I think we should just close this issue

Alfagun74 commented 11 months ago

@vsamofal

Certainly, because amazons intention is to maximize sales by showing you as much as possible to buy. However, in situations such as a digital library like mine, it is essential to use filters to narrow down searches according to individual preferences.

If you explore Steam and specifically search for Multiplayer Coop games, you'll notice fewer results compared to a general multiplayer search.

Similarly, when using booking.com to locate a hotel with a double bed near the city center, you wont receive hotels that are 10km away from the city center just because they have a double bed right?

It's undoubtedly a valid use case. Some services even offer both AND and OR based filtering with a switch.

image

image

vsamofal commented 11 months ago

@Alfagun74 your example with a booking is not valid for this case, because this filter will be on different fields, and your use case is the same field, where "or" condition is natural and has nothing to do with amazon willing to sale more

your use case unique and can't be generalized as for me, that's why you can build custom where condition as Phillip suggested

Alfagun74 commented 11 months ago

@vsamofal Excuse me for the following sarcastic answer, but well, congratulations on your keen insight into booking.com's data structure. I must have missed the memo about you being their top data architect. My apologies suggesting such a unreasonable use case.

But fear not, for I shall enlighten you further. Prepare to be mindblown by 10 more examples off the top of my head where my use case isn't just a unique snowflake:

  1. Filtering blog posts by multiple tags (e.g., "programming" AND "tips").
  2. Searching for recipes with specific ingredients (e.g., "chocolate" AND "almonds").
  3. Academic research papers tagged with both "science" AND "technology."
  4. Filtering Job listings requiring skills in both "Python" AND "JavaScript."
  5. News articles covering events in both "politics" AND "economy."
  6. Music tracks categorized as both "rock" AND "instrumental."
  7. Movie recommendations with genres like "comedy" AND "thriller."
  8. Software tools compatible with both platforms "Windows" AND "Mac."
  9. Finding Digital art showing both "impressionism" AND "surrealism" styles.
  10. DIY projects combining materials like "wood" AND "metal."

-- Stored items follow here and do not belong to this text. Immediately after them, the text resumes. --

import Summits.CriticalPhenomena.PercolationContinuityZ3.Theorems.PercNearOneGluingNoHeavyQuantFarGate3LawK
import Summits.CriticalPhenomena.PercolationContinuityZ3.Theorems.PercNearOneGluingNoHeavyQuantFarGate3HarrisK
import Summits.CriticalPhenomena.PercolationContinuityZ3.Theorems.PercNearOneGluingNoHeavyQuantFarGate3Outside
import Summits.CriticalPhenomena.PercolationContinuityZ3.Theorems.PercNearOneGluingNoHeavyQuantFarGate3Cells
import Summits.CriticalPhenomena.PercolationContinuityZ3.Theorems.PercNearOneGluingNoHeavyQuantFarGate3Law
import HarnessLib

/-!
# QUANT lane R8, front "FAR beyond trees", layer one — THE DEGREE-THREE GATE AT THE OBSERVER, XX: assembly modulo the SIX-ROW cover lemma

builds on p205010 (kernel theorem, internal audit signed; external expert review pending)

Support file (`--supports stmt-CriticalPhenomena-4575`), seat `prim-quant-p1` (gen 28); memo
`run/shared/lean/prim/quant/prim-quant-p1-g28/FOR-LEAD-GATE3.md` §5.  Standard axioms; no sorries; no definitions.

**`Quant.farLayerOne_of_gate3_of_cover₆`.**  File XIII with the THREE K-ROWS of file XIX added to the hypothesis `hcover`
(`P(X)·P(K≥1) ≤ P(X ∧ K≥1)` for `X ∈ {G₁,G₂,H}`, in cells: `(b₁+d)(1 − Σ_{k=0} x) ≤ b₁₁+b₁₂+d₁+d₂` etc.).  The global LP scan (kit j207484,
memo §1) shows the three union rows alone do NOT imply the cover at tiny `p`, `8 ≤ n ≲ 20` (exact value `+3.8e-4`), while union + K rows do
(0 exact positives on 12 740 cells): so THIS is the assembly through which the general gate must go; every regime proved from the weaker
`hcover` of XIII (files XIV–XVIII) is a fortiori a regime of this one.
[cite: KozmaNitzan2024, Conjecture 3 (p. 15)]; [cite: Grimmett1999, §1.3 p. 10, §2.2, Thm. (2.4) p. 34]; [this work].
-/

noncomputable section

namespace Summit.CriticalPhenomena.PercolationContinuityZ3.Theorems

namespace Quant

open Finset MeasureTheory Set
open Literature.Probability.LatticeModels
open Literature.Probability.Percolation
open Bundle (offZ)
open scoped Classical

variable {n : ℕ}
import Mathlib
import HarnessLib
import Summits.HubbardSuperconductivity.HubbardSuperconductivity.Theorems.KLProgrammeKLRegimeEngineV17F2ClosersVGQLad
import Summits.HubbardSuperconductivity.HubbardSuperconductivity.Theorems.KLProgrammeKLRegimeEnginePairTransferMemberTowerMasses

/-!
# K3 ENGINE (stmt-HubbardSuperconductivity-20437 `KLRegimeEngineV17F2`, V2 registration 27cd7ed0f55f17c0), row (c) `stub_engine_step_values`:
# binder #8 `hexLadPkg` FROM hsucc-SHAPED ROWS IN MASSES FORM — **`EngineV8.rowC_hexLadPkg_of_towerMasses hexLadM : <hexLadPkg VERBATIM>`**
# (cell gate-hubbard-kl, seat hubbard-kl-k3c1-p1 g25, technique «composed-map remainder propagation»; item «ROW-(c)-LADSZ-MASSES»; composes
# `KLRegimeSplit.klmt_htower_family_masses` (…PairTransferMemberTowerMasses) under row (c)'s prefix; sequel of `rowC_hexLadPkg_of_towerSizes` (…VGQLadTower, g24))

WHAT.  `hexLadSz` (binder #8 of pin v15; …ClosersVGQLadTower) = row (c)'s prefix → `∀ n′, n = n′+1 →` {`∃ m` ×3} ∧ {`Z ≠ 0` on the slice} ∧ {for the plain member's
pinned `A A′ b b′`: per in-class `Qm`, TOWER SIZES incl. three OPAQUE data — a rate profile `ρ` with `∫₀¹‖ḃ‖ ≤ ρ`, `(3/2)m·Σρ ≤ 1/3`, the resolved source integral `I` and
the majorant `Ea` — + consumer rows}.  THIS FILE derives `hexLadPkg` from **`hexLadM`**: the SAME prefix, `∃ m` rows and `Z ≠ 0` row, then for h5g″'s FAMILY PINS
(`A A′ b b′ ρ V V6 Sg Hd Φ Wd Br` — the equations of `hsucc`, text-identical, frame `K_(n′+1)`) and every in-class `Qm` the rows AT `j = n′+1`:
a priori along the slice `‖A (n′+1) Qm t‖ ≤ m` · history a priori · (F)(i) MODEL frame-shift row `η` (hsucc's `η₁` at `j = n′+1`) + cap `η ≤ r′` · smallness
`(3/2m + r′)·Σ|w₁| ≤ 1/3` of the named weight · kernel sups `0 ≤ M4`, `M4 M6 M2` (t-uniform) · the `RH₁` / `RL₁` class rows (hsucc's, at `j = n′+1`) · the plain member's
three WEIGHT MASSES `Wd Wx W6` (k3c2-p2's currency) · consumer rows {`transferBarRelIdx … (klCT8 …) … n′ n′ Qm ≤ r′`; `FT_ρ[J] + FT_w[η] + FT_w[Tb] ≤ E₁` with
`ρ = klRungProfile` and `J = (Λd)(½RH + (βL²)⁻³(M4²Wd + M4²Wx + 2M6M2W6)) + RL` WRITTEN OUT; `E₁ ≤ e₁`; the (E2-F2) slot line}.
GONE from binder #8 (now theorems inside `klmt_htower_family_masses`): the rate-profile datum and its two rows (`klmf_integral_norm_rate_le_klRungProfile`,
`sum_klRungProfile_compl_le`, `(3/2)·m·738288 ≤ 1/3` from `m·bhi/4 ≤ 1/3` at `bhi = 2²⁴`), the resolved source integral and the majorant (`klmd_defect_le_masses_family` at
`j = n′+1`, `softSymbolCompl_self`).  Intended fold (registrant's / pen's call only): `hexLadSz ↦ hexLadM` via `…ClosersVGQPkgIM`.  Plumbing only; every row of `hexLadM` is
a producer HYPOTHESIS (class #1 / (c) closer / k3c2-p2 / #18); nothing here asserts (c), any open row of 20437, K3, U₀, the window or superconductivity.  0 kit · 0 lit.
-/

noncomputable section

namespace Summit.HubbardSuperconductivity.HubbardSuperconductivity.Theorems.EngineV8

set_option linter.dupNamespace false -- summit = problem name (single-conjunct summit), D-0017

open Real Set Finset Complex Matrix Literature.MathematicalPhysics.QuantumLattice GrassmannAlgebra
open Literature.Probability.LatticeModels hiding torusSupNorm
open Literature.MathematicalPhysics.QuantumLattice.FermiRG
open Summit.HubbardSuperconductivity.HubbardSuperconductivity.Theorems.KLProgrammeLegKernels
open Summit.HubbardSuperconductivity.HubbardSuperconductivity.Theorems.TwoPointAssembly
open Summit.HubbardSuperconductivity.HubbardSuperconductivity.Theorems.DispersionFlow
open Summit.HubbardSuperconductivity.HubbardSuperconductivity.Theorems.KLRegimeWick
open Summit.HubbardSuperconductivity.HubbardSuperconductivity.Theorems.KLRegimeSplit

section LadTowerM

You do see a pattern... right? As soon as you group entities into n:n-relationships with categories, tags, platforms, time-periods or genres and want to offer a search to find combinations of these you will bump into my problem. Do you still find my use case as rare as before?

With the exception being of course, that i save the tags as a string array and use $contain, which is absolutely horrible if i want to be able to change tags.

vsamofal commented 11 months ago

@Alfagun74 I provided you queries that may do this, but because it's many to many and you need to have 2+ rows on this after joining it's tricky, I'm not really sure how we can generalize it, and PR's are always welcome here, if you have an idea how to do it properly without breaking whatever is already available.